**Try it**
For the word "boundary", give the number of lines in these entries that contain it, with nothing else.

Saved data entries:
****************
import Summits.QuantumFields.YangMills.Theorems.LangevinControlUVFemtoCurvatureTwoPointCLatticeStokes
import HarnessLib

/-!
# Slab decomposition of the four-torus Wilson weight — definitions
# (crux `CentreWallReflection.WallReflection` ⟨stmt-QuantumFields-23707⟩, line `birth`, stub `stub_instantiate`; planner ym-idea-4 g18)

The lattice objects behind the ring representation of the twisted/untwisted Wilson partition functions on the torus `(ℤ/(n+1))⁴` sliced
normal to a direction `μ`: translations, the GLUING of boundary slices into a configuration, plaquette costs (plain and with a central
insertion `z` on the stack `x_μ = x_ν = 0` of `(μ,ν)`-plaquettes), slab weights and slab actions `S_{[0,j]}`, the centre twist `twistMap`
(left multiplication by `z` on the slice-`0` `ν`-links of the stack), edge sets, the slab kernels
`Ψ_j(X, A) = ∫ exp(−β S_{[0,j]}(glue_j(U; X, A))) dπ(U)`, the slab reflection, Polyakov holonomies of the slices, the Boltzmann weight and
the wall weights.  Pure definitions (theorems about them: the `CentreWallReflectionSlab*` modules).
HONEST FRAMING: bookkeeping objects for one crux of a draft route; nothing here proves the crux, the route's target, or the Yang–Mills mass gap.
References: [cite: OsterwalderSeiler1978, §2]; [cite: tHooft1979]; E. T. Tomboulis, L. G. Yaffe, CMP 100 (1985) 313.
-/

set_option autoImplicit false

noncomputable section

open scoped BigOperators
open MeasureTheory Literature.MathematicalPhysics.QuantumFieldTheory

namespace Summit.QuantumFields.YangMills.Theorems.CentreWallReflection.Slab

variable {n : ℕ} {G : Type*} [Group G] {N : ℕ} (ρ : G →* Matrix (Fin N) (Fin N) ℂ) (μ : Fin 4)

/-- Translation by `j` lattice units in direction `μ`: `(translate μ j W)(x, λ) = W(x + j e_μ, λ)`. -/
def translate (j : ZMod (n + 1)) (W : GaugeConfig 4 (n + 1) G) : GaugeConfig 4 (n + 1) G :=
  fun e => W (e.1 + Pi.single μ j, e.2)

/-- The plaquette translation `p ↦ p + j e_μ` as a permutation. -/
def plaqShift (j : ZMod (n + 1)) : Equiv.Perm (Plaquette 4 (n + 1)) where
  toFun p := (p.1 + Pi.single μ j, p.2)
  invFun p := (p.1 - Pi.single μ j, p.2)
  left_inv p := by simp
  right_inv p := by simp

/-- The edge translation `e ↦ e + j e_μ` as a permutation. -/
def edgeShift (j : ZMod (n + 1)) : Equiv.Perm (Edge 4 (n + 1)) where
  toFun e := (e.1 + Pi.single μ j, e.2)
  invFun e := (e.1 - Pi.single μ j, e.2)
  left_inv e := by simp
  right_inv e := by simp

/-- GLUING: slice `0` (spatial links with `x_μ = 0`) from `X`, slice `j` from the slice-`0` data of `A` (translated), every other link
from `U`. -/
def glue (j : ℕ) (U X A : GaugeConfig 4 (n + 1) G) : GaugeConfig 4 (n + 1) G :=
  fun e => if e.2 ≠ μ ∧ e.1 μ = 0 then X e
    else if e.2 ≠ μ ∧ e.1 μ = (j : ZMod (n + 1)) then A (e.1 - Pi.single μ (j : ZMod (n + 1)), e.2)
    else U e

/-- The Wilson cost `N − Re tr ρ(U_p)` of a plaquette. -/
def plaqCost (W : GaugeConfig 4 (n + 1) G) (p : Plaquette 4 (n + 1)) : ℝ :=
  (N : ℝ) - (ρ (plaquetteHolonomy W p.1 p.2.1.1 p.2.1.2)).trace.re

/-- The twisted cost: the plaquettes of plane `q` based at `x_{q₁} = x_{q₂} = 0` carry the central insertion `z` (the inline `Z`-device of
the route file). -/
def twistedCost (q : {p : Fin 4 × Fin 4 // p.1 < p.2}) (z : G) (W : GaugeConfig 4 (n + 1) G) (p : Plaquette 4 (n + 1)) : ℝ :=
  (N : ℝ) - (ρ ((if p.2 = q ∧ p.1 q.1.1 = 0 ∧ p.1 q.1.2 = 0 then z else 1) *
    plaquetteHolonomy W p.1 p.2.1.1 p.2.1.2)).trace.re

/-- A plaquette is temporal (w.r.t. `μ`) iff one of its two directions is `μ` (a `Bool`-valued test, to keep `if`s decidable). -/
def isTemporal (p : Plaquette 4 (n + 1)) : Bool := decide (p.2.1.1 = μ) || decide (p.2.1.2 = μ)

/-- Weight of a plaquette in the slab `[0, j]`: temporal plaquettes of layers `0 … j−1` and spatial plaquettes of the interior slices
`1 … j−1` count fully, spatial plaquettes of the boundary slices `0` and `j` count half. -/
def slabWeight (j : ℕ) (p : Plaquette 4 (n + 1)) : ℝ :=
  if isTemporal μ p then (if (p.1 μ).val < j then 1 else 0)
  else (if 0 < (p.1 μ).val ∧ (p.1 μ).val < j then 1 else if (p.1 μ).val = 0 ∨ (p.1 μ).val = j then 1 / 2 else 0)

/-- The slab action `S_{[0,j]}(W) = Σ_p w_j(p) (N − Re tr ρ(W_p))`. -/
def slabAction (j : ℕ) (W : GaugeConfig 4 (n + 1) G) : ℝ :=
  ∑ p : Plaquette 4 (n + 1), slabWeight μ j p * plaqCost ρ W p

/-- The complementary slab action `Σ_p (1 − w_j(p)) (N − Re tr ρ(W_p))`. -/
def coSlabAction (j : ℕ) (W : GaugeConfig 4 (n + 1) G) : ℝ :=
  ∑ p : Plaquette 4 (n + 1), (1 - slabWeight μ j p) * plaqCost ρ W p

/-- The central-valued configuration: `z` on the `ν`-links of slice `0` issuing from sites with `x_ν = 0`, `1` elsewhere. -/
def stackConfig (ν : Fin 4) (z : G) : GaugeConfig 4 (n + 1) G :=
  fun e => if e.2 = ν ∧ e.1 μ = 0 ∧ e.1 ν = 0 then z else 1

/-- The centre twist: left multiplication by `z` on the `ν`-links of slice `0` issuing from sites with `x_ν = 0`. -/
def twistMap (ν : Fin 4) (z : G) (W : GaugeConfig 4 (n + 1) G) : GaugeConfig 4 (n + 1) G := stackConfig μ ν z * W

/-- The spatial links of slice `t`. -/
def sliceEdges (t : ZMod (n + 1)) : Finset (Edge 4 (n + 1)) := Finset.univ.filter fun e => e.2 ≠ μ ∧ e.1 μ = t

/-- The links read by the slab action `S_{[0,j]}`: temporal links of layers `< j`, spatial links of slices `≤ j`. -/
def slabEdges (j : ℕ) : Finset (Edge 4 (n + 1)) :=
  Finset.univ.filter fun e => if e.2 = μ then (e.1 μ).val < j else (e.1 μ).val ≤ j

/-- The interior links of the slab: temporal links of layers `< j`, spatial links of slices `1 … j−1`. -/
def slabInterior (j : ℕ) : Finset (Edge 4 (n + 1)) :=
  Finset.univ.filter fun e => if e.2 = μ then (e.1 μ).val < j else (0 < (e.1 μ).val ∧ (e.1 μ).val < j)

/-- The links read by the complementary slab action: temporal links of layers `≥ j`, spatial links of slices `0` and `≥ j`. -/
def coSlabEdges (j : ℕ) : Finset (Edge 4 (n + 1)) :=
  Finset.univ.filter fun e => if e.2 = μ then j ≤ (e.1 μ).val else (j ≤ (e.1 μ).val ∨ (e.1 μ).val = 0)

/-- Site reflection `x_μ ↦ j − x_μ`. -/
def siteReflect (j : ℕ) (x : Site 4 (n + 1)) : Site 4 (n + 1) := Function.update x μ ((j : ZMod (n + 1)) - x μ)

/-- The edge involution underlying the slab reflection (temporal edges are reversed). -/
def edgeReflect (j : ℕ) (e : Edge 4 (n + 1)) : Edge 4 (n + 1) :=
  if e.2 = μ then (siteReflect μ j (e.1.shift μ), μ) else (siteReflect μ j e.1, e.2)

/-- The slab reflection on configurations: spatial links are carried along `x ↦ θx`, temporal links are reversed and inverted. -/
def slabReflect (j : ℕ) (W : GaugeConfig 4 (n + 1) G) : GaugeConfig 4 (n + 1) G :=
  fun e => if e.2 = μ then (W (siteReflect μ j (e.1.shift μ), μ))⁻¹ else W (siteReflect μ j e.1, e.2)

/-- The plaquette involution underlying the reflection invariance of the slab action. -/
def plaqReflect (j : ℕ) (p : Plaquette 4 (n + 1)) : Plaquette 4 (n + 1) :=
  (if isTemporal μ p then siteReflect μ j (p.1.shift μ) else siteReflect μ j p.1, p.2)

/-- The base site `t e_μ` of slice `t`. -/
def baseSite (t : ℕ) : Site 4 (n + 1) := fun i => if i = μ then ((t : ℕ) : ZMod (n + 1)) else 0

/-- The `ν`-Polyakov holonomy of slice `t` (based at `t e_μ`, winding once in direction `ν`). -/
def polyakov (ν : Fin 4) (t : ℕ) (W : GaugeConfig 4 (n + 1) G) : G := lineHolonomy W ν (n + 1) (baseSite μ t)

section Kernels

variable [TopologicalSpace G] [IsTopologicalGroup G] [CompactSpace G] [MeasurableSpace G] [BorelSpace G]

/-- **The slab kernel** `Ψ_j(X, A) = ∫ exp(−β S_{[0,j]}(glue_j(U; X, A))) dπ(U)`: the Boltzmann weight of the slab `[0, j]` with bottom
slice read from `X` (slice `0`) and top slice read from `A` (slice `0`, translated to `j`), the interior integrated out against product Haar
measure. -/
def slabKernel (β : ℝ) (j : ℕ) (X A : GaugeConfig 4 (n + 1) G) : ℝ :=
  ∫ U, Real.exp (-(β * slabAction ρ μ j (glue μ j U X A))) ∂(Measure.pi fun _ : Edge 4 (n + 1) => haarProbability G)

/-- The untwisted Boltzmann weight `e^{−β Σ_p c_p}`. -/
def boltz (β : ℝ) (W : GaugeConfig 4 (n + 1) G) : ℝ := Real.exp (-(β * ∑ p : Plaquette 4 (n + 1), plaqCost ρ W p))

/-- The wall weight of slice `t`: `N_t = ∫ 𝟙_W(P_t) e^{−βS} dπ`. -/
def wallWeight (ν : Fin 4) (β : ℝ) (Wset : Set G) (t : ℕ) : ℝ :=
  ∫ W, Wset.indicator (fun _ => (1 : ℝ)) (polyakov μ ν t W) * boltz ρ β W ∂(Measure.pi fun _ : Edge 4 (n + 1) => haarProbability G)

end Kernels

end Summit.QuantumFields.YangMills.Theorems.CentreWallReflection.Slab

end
****************
**Response area**
2